▶ **What you should do**
Scan the entries below line by line and state how many lines contain the string "hnotgood", giving only the number.

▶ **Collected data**
/-! ## §1 The one-place dictionary off the door prime -/

/-- **`H¹_𝒜(ℚ_v, E[2]) = H¹_f(ℚ_v, E[2])` at every finite `v ≠ v₀`** for a transposition-admissible `(d, q₀)`, `v₀ ∋ q₀`: over `2` (`d ≡ 1 (8)`), over an
odd bad prime (`(d/ℓ) = 1`) and over a good prime with a local `√d` — the split brick; over a prime `q ≠ q₀` of `d` (`a_q` odd, `W(ℚ_q)[2] = 0`) — the
no-torsion brick; over a good odd prime without local `√d` (`ι√d ∈ ℚ_v^{nr}` as `v ∤ 2d`) — the inert brick.  BSD is NOT proved by this.
[cite: MazurRubin2010, Lemma 2.10] [cite: MazurRubin2007, Def 4.3, Cor 4.6, §5] [cite: Kramer1981, Prop. 3] -/
theorem primeTwist_selmerLocalKer_adicCompletion_eq_of_transpAdmissible_of_ne (hd : TranspAdmissible W d q₀)
    {v₀ : HeightOneSpectrum (𝓞 ℚ)} (hv₀ : (q₀ : 𝓞 ℚ) ∈ v₀.asIdeal) (hχ : IsQuadraticCharacterOf χ d)
    (v : HeightOneSpectrum (𝓞 ℚ)) (hv : v ≠ v₀) :
    PrimeTwist.selmerLocalKer W χ (v.adicCompletion ℚ) = W.selmerLocalKer (v.adicCompletion ℚ) 2 := by
  obtain ⟨-, -, hd8, hq₀P, -, -, hprimes, hbad⟩ := hd
  haveI := Fact.mk (primesEquiv v).2
  have hpP : (primesEquiv v : ℕ).Prime := (primesEquiv v).2
  have hpv : ((primesEquiv v : ℕ) : 𝓞 ℚ) ∈ v.asIdeal := Rat.HeightOneSpectrum.natCast_natGenerator_mem v
  -- a `p`-adic square gives the split brick
  have hsplit : IsSquare ((d : ℤ) : ℚ_[(primesEquiv v : ℕ)]) →
      PrimeTwist.selmerLocalKer W χ (v.adicCompletion ℚ) = W.selmerLocalKer (v.adicCompletion ℚ) 2 := fun hsq ↦ by
    have hsq' : IsSquare (((d : ℚ) : ℚ) : ℚ_[(primesEquiv v : ℕ)]) := by
      simpa only [Rat.cast_intCast] using hsq
    obtain ⟨s, hs⟩ := TwoDescentLocal.isSquare_algebraMap_adicCompletion_of_padic v hsq'
    exact primeTwist_selmerLocalKer_adicCompletion_eq_of_exists_sq W hχ v ⟨s, by rw [sq]; exact hs.symm⟩
  by_cases hp2 : (primesEquiv v : ℕ) = 2
  · exact hsplit (Literature.NumberTheory.QuadraticForms.padic_isSquare_intCast_of_mod_eight hp2 hd8)
  have h2v : ((2 : ℕ) : 𝓞 ℚ) ∉ v.asIdeal :=
    GenusKolyTwistingPrime.natCast_not_mem_of_not_dvd hpP hpv fun h ↦
      hp2 ((Nat.prime_dvd_prime_iff_eq hpP Nat.prime_two).mp h)
  by_cases hpd : ((primesEquiv v : ℕ) : ℤ) ∣ d
  · -- over a prime of `d` other than `q₀`: silent
    have hne : (primesEquiv v : ℕ) ≠ q₀ := by
      intro h
      apply hv
      have hq₀v : ((q₀ : ℕ) : 𝓞 ℚ) ∈ v.asIdeal := by rw [← h]; exact hpv
      exact HeightOneSpectrum.eq_of_natCast_mem_rat hq₀P hq₀v hv₀
    obtain ⟨hgood, hodd⟩ := hprimes _ hpP hpd
    have hgood' : W.HasGoodReductionAtPrime (primesEquiv v : ℕ) := hgood inferInstance
    have hpΔ : ¬ ((primesEquiv v : ℕ) : ℤ) ∣ minimalDiscriminantInt W :=
      W.not_dvd_minimalDiscriminantInt_of_hasGoodReductionAtPrime' _ hgood'
    have hsil := (GenusKolyTwin.silent_iff_odd_frobeniusTrace W hp2 hpΔ).mpr (hodd hne)
    have hker : Nat.card (nsmulAddMonoidHom 2 : (W.baseChange (v.adicCompletion ℚ)).toAffine.Point →+ _).ker = 1 := by
      rw [GenusKolyTwistLocal.natCard_ker_nsmul_adicCompletion_eq_padic W v 2]
      have h0 := GenusKolyTwin.twoTorsion_padic_eq_zero_of_forall_ne W hp2 hpΔ hsil
      rw [Nat.card_eq_one_iff_unique]
      refine ⟨⟨fun a b ↦ Subtype.ext ((h0 a.1 a.2).trans (h0 b.1 b.2).symm)⟩, ⟨⟨0, by simp⟩⟩⟩
    exact primeTwist_selmerLocalKer_adicCompletion_eq_of_natCard_ker_eq_one W χ v h2v hker
  by_cases hpN : (primesEquiv v : ℕ) ∣ W.conductorNorm ℤ
  · -- over an odd bad prime: `(d/p) = 1`
    have hnotgood : ∀ _h : Fact (primesEquiv v : ℕ).Prime, ¬ W.HasGoodReductionAtPrime (primesEquiv v : ℕ) := fun _ hg ↦
      not_dvd_conductorNorm_of_hasGoodReductionAtPrime W hg hpN
    exact hsplit (padic_isSquare_of_jacobiSym_eq_one hp2 (hbad _ hpP hp2 hnotgood))
  · -- over an odd good prime not dividing `d`: split or inert
    have hW : W.HasGoodReductionAt v := by
      by_contra h
      exact hpN ((W.dvd_conductorNorm_iff v).mpr h)
    by_cases hsq : ∃ s : v.adicCompletion ℚ, s ^ 2 = algebraMap ℚ (v.adicCompletion ℚ) (d : ℚ)
    · exact primeTwist_selmerLocalKer_adicCompletion_eq_of_exists_sq W hχ v hsq
    · push Not at hsq
      exact primeTwist_selmerLocalKer_eq_of_inert W v χ hW (closureEmb_geomSqrt_mem_maxUnramified_of_not_dvd v h2v hpd) hsq
        (localChar_eq_one_iff_of_isQuadraticCharacterOf hχ)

▶ **Worked solution**
2